▶ [THE PROBLEM]
A verbatim reproduction of every entry is the expected answer.

▶ [Dataset entries]
= Beginning of Section =
import Literature.Topology.FourManifolds.HCobordismWhitneyTrickProofs
import Literature.Topology.FourManifolds.HCobordismComplementRightSphere
import Literature.Topology.FourManifolds.HCobordismIntersectionNumberSlabProofs
import HarnessLib

/-!
# Milnor 1965, Thm. 6.4 / Cor. 6.5 on a slab: the current leaves — Cor. 7.3 on the slab and
# the Whitney procedure Thm. 6.6

Topic `Literature/Topology/FourManifolds` (fact seat
`provefact-Literature.Topology.FourManifolds.Cobordism.Milnor1965_secondCancellation_slab`).
The named fact `Literature.Topology.FourManifolds.Cobordism.Milnor1965_secondCancellation_slab`
of `HCobordismMiddleStep.lean` (the Second Cancellation Theorem 6.4 with Cor. 6.5, second
sentence, applied to the sub-triad `c_p c_{p'} = f⁻¹[a₀, a₁]`; Milnor, *Lectures on the
h-cobordism theorem* (1965), PDF pp. 37–39 of the held copy
`lit read book:milnornd-lectures-h-cobordism-theorem`) has been reduced, along the printed
proof of PDF p. 39, as follows:

* `HCobordismSecondCancellation.lean`, `HCobordismTransversePosition.lean`,
  `HCobordismTransverseSpheres.lean`: Thm. 5.2 (Lemma 5.3 by Sard's theorem and the isotopy of
  Lemma 4.6, with the product neighbourhoods of Def. 3.9), Lemma 4.7 and the induction on the
  number of intersection points are theorems; the fact follows from the single leaf
  `Literature.Topology.FourManifolds.Cobordism.Milnor1965_whitneyTrick_isotopy` (one round of
  the Whitney procedure on the level),
  `Literature.Topology.FourManifolds.Cobordism.Milnor1965_secondCancellation_slab_of_whitney`;
* `HCobordismWhitneyTrick.lean`, `HCobordismWhitneyTrickProofs.lean`,
  `HCobordismComplementRightSphere.lean`: that leaf follows from Cor. 7.3 on the slab
  (`Literature.Topology.FourManifolds.Cobordism.Milnor1965_intersectionNumber_slab`: the
  intersection number `S_R · S_L' = ±1`, Def. 6.1, from `H⁎(c_p c_{p'}, V₀; ℤ) = 0`), Thm. 6.6
  with its Remark (`Literature.Topology.FourManifolds.Milnor1965_whitney_isotopy`) and the
  case `λ = 2` of PDF p. 39, the last being a theorem
  (`Literature.Topology.FourManifolds.Cobordism.Milnor1965_simplyConnected_compl_rightHandSphere_holds`),
  as are Remark 1 after Thm. 6.4 and the two chart-bookkeeping passages between the printed
  forms of transversality.

This file only records the composite: **Thm. 6.4 / Cor. 6.5 on a slab from Cor. 7.3 on the
slab and Thm. 6.6** — the present trust base of the fact.

## References

* J. Milnor, *Lectures on the h-cobordism theorem*, notes by L. Siebenmann and J. Sondow,
  Princeton Mathematical Notes (1965): Thm. 6.4, Remarks, Cor. 6.5, Thm. 6.6 and Remark,
  proof of Thm. 6.4 (PDF pp. 37–39), Cor. 7.3 (PDF p. 47).  Held:
  `lit read book:milnornd-lectures-h-cobordism-theorem`. [MilnorHCobordism1965]
-/

noncomputable section

namespace Literature.Topology.FourManifolds

universe u

/-- **Milnor 1965, Thm. 6.4 / Cor. 6.5 on a slab
(`Literature.Topology.FourManifolds.Cobordism.Milnor1965_secondCancellation_slab`) from its two
remaining printed ingredients: Cor. 7.3 on the slab (`S_R · S_L' = ±1` from the vanishing of
`H⁎(c_p c_{p'}, V₀; ℤ)`) and the Whitney procedure Thm. 6.6 with its Remark.**  Everything
else in the proof of PDF p. 39 — Thm. 5.2 (Lemma 5.3, Lemma 4.7), Remark 1 after Thm. 6.4,
the case `λ = 2`, the turning about of Cor. 6.5, the inversion of the isotopy and the
induction on the number of intersection points — is a theorem of the tree:
`Literature.Topology.FourManifolds.Cobordism.Milnor1965_secondCancellation_slab_of_whitney`
composed with
`Literature.Topology.FourManifolds.Cobordism.Milnor1965_whitneyTrick_isotopy_of_parts'` and
`Literature.Topology.FourManifolds.Cobordism.Milnor1965_simplyConnected_compl_rightHandSphere_holds`.
[cite: MilnorHCobordism1965, proof of Thm. 6.4 (PDF p. 39), Cor. 6.5 (PDF p. 38), Thm. 6.6 and Remark (PDF pp. 38–39), Cor. 7.3 (PDF p. 47)] -/
theorem Cobordism.Milnor1965_secondCancellation_slab_of_intersectionNumber_of_whitney
    (h73 : Cobordism.Milnor1965_intersectionNumber_slab.{u})
    (h66 : Milnor1965_whitney_isotopy.{u, 0, 0}) :
    Cobordism.Milnor1965_secondCancellation_slab.{u} :=
  Cobordism.Milnor1965_secondCancellation_slab_of_whitney
    (Cobordism.Milnor1965_whitneyTrick_isotopy_of_parts' h73 h66
      Cobordism.Milnor1965_simplyConnected_compl_rightHandSphere_holds)

/-! ### After the discharge of Cor. 7.3 on the slab: the single remaining leaf is Thm. 6.6 -/

/-- **One round of the Whitney procedure on the level
(`Literature.Topology.FourManifolds.Cobordism.Milnor1965_whitneyTrick_isotopy`) from Thm. 6.6
with its Remark alone.**  Cor. 7.3 on the slab (`S_R · S_L' = ±1`) is now a theorem of the
tree (`Literature.Topology.FourManifolds.Cobordism.Milnor1965_intersectionNumber_slab_holds`,
from Lemma 7.2 on the slab, `HCobordismIntersectionNumberSlabProofs.lean`), as is the case
`λ = 2` of PDF p. 39
(`Literature.Topology.FourManifolds.Cobordism.Milnor1965_simplyConnected_compl_rightHandSphere_holds`);
so the leaf of `HCobordismSecondCancellation.lean` rests on the Whitney procedure Thm. 6.6
(`Literature.Topology.FourManifolds.Milnor1965_whitney_isotopy`) only.
[cite: MilnorHCobordism1965, proof of Thm. 6.4 (PDF p. 39), Thm. 6.6 and Remark (PDF pp. 38–39), Cor. 7.3 (PDF p. 47)] -/
theorem Cobordism.Milnor1965_whitneyTrick_isotopy_of_whitney_isotopy
    (h66 : Milnor1965_whitney_isotopy.{u, 0, 0}) :
    Cobordism.Milnor1965_whitneyTrick_isotopy.{u} :=
  Cobordism.Milnor1965_whitneyTrick_isotopy_of_parts''
    Cobordism.Milnor1965_intersectionNumber_slab_holds h66

/-- **Milnor 1965, Thm. 6.4 / Cor. 6.5 on a slab
(`Literature.Topology.FourManifolds.Cobordism.Milnor1965_secondCancellation_slab`) from the
Whitney procedure Thm. 6.6 with its Remark alone** — the present trust base of the fact: every
other ingredient of the proof of PDF p. 39 (Thm. 5.2 with Lemma 5.3 and Lemma 4.7, Remark 1
after Thm. 6.4, Cor. 7.3 on the slab from Lemma 7.2, the case `λ = 2`, the turning about of
Cor. 6.5, the inversion of the isotopy, the induction on the number of intersection points) is
a theorem of the tree.
[cite: MilnorHCobordism1965, Thm. 6.4, Cor. 6.5 and the proof of Thm. 6.4 (PDF pp. 37–39), Thm. 6.6 and Remark (PDF pp. 38–39), Cor. 7.3 (PDF p. 47)] -/
theorem Cobordism.Milnor1965_secondCancellation_slab_of_whitney_isotopy
    (h66 : Milnor1965_whitney_isotopy.{u, 0, 0}) :
    Cobordism.Milnor1965_secondCancellation_slab.{u} :=
  Cobordism.Milnor1965_secondCancellation_slab_of_intersectionNumber_of_whitney
    Cobordism.Milnor1965_intersectionNumber_slab_holds h66

end Literature.Topology.FourManifolds

end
= End of Section =
▶ [SOLUTION BELOW]
import Literature.Topology.FourManifolds.HCobordismWhitneyTrickProofs
import Literature.Topology.FourManifolds.HCobordismComplementRightSphere
import Literature.Topology.FourManifolds.HCobordismIntersectionNumberSlabProofs
import HarnessLib

/-!
# Milnor 1965, Thm. 6.4 / Cor. 6.5 on a slab: the current leaves — Cor. 7.3 on the slab and
# the Whitney procedure Thm. 6.6

Topic `Literature/Topology/FourManifolds` (fact seat
`provefact-Literature.Topology.FourManifolds.Cobordism.Milnor1965_secondCancellation_slab`).
The named fact `Literature.Topology.FourManifolds.Cobordism.Milnor1965_secondCancellation_slab`
of `HCobordismMiddleStep.lean` (the Second Cancellation Theorem 6.4 with Cor. 6.5, second
sentence, applied to the sub-triad `c_p c_{p'} = f⁻¹[a₀, a₁]`; Milnor, *Lectures on the
h-cobordism theorem* (1965), PDF pp. 37–39 of the held copy
`lit read book:milnornd-lectures-h-cobordism-theorem`) has been reduced, along the printed
proof of PDF p. 39, as follows:

* `HCobordismSecondCancellation.lean`, `HCobordismTransversePosition.lean`,
  `HCobordismTransverseSpheres.lean`: Thm. 5.2 (Lemma 5.3 by Sard's theorem and the isotopy of
  Lemma 4.6, with the product neighbourhoods of Def. 3.9), Lemma 4.7 and the induction on the
  number of intersection points are theorems; the fact follows from the single leaf
  `Literature.Topology.FourManifolds.Cobordism.Milnor1965_whitneyTrick_isotopy` (one round of
  the Whitney procedure on the level),
  `Literature.Topology.FourManifolds.Cobordism.Milnor1965_secondCancellation_slab_of_whitney`;
* `HCobordismWhitneyTrick.lean`, `HCobordismWhitneyTrickProofs.lean`,
  `HCobordismComplementRightSphere.lean`: that leaf follows from Cor. 7.3 on the slab
  (`Literature.Topology.FourManifolds.Cobordism.Milnor1965_intersectionNumber_slab`: the
  intersection number `S_R · S_L' = ±1`, Def. 6.1, from `H⁎(c_p c_{p'}, V₀; ℤ) = 0`), Thm. 6.6
  with its Remark (`Literature.Topology.FourManifolds.Milnor1965_whitney_isotopy`) and the
  case `λ = 2` of PDF p. 39, the last being a theorem
  (`Literature.Topology.FourManifolds.Cobordism.Milnor1965_simplyConnected_compl_rightHandSphere_holds`),
  as are Remark 1 after Thm. 6.4 and the two chart-bookkeeping passages between the printed
  forms of transversality.

This file only records the composite: **Thm. 6.4 / Cor. 6.5 on a slab from Cor. 7.3 on the
slab and Thm. 6.6** — the present trust base of the fact.

## References

* J. Milnor, *Lectures on the h-cobordism theorem*, notes by L. Siebenmann and J. Sondow,
  Princeton Mathematical Notes (1965): Thm. 6.4, Remarks, Cor. 6.5, Thm. 6.6 and Remark,
  proof of Thm. 6.4 (PDF pp. 37–39), Cor. 7.3 (PDF p. 47).  Held:
  `lit read book:milnornd-lectures-h-cobordism-theorem`. [MilnorHCobordism1965]
-/

noncomputable section

namespace Literature.Topology.FourManifolds

universe u

/-- **Milnor 1965, Thm. 6.4 / Cor. 6.5 on a slab
(`Literature.Topology.FourManifolds.Cobordism.Milnor1965_secondCancellation_slab`) from its two
remaining printed ingredients: Cor. 7.3 on the slab (`S_R · S_L' = ±1` from the vanishing of
`H⁎(c_p c_{p'}, V₀; ℤ)`) and the Whitney procedure Thm. 6.6 with its Remark.**  Everything
else in the proof of PDF p. 39 — Thm. 5.2 (Lemma 5.3, Lemma 4.7), Remark 1 after Thm. 6.4,
the case `λ = 2`, the turning about of Cor. 6.5, the inversion of the isotopy and the
induction on the number of intersection points — is a theorem of the tree:
`Literature.Topology.FourManifolds.Cobordism.Milnor1965_secondCancellation_slab_of_whitney`
composed with
`Literature.Topology.FourManifolds.Cobordism.Milnor1965_whitneyTrick_isotopy_of_parts'` and
`Literature.Topology.FourManifolds.Cobordism.Milnor1965_simplyConnected_compl_rightHandSphere_holds`.
[cite: MilnorHCobordism1965, proof of Thm. 6.4 (PDF p. 39), Cor. 6.5 (PDF p. 38), Thm. 6.6 and Remark (PDF pp. 38–39), Cor. 7.3 (PDF p. 47)] -/
theorem Cobordism.Milnor1965_secondCancellation_slab_of_intersectionNumber_of_whitney
    (h73 : Cobordism.Milnor1965_intersectionNumber_slab.{u})
    (h66 : Milnor1965_whitney_isotopy.{u, 0, 0}) :
    Cobordism.Milnor1965_secondCancellation_slab.{u} :=
  Cobordism.Milnor1965_secondCancellation_slab_of_whitney
    (Cobordism.Milnor1965_whitneyTrick_isotopy_of_parts' h73 h66
      Cobordism.Milnor1965_simplyConnected_compl_rightHandSphere_holds)

/-! ### After the discharge of Cor. 7.3 on the slab: the single remaining leaf is Thm. 6.6 -/

/-- **One round of the Whitney procedure on the level
(`Literature.Topology.FourManifolds.Cobordism.Milnor1965_whitneyTrick_isotopy`) from Thm. 6.6
with its Remark alone.**  Cor. 7.3 on the slab (`S_R · S_L' = ±1`) is now a theorem of the
tree (`Literature.Topology.FourManifolds.Cobordism.Milnor1965_intersectionNumber_slab_holds`,
from Lemma 7.2 on the slab, `HCobordismIntersectionNumberSlabProofs.lean`), as is the case
`λ = 2` of PDF p. 39
(`Literature.Topology.FourManifolds.Cobordism.Milnor1965_simplyConnected_compl_rightHandSphere_holds`);
so the leaf of `HCobordismSecondCancellation.lean` rests on the Whitney procedure Thm. 6.6
(`Literature.Topology.FourManifolds.Milnor1965_whitney_isotopy`) only.
[cite: MilnorHCobordism1965, proof of Thm. 6.4 (PDF p. 39), Thm. 6.6 and Remark (PDF pp. 38–39), Cor. 7.3 (PDF p. 47)] -/
theorem Cobordism.Milnor1965_whitneyTrick_isotopy_of_whitney_isotopy
    (h66 : Milnor1965_whitney_isotopy.{u, 0, 0}) :
    Cobordism.Milnor1965_whitneyTrick_isotopy.{u} :=
  Cobordism.Milnor1965_whitneyTrick_isotopy_of_parts''
    Cobordism.Milnor1965_intersectionNumber_slab_holds h66

/-- **Milnor 1965, Thm. 6.4 / Cor. 6.5 on a slab
(`Literature.Topology.FourManifolds.Cobordism.Milnor1965_secondCancellation_slab`) from the
Whitney procedure Thm. 6.6 with its Remark alone** — the present trust base of the fact: every
other ingredient of the proof of PDF p. 39 (Thm. 5.2 with Lemma 5.3 and Lemma 4.7, Remark 1
after Thm. 6.4, Cor. 7.3 on the slab from Lemma 7.2, the case `λ = 2`, the turning about of
Cor. 6.5, the inversion of the isotopy, the induction on the number of intersection points) is
a theorem of the tree.
[cite: MilnorHCobordism1965, Thm. 6.4, Cor. 6.5 and the proof of Thm. 6.4 (PDF pp. 37–39), Thm. 6.6 and Remark (PDF pp. 38–39), Cor. 7.3 (PDF p. 47)] -/
theorem Cobordism.Milnor1965_secondCancellation_slab_of_whitney_isotopy
    (h66 : Milnor1965_whitney_isotopy.{u, 0, 0}) :
    Cobordism.Milnor1965_secondCancellation_slab.{u} :=
  Cobordism.Milnor1965_secondCancellation_slab_of_intersectionNumber_of_whitney
    Cobordism.Milnor1965_intersectionNumber_slab_holds h66

end Literature.Topology.FourManifolds

end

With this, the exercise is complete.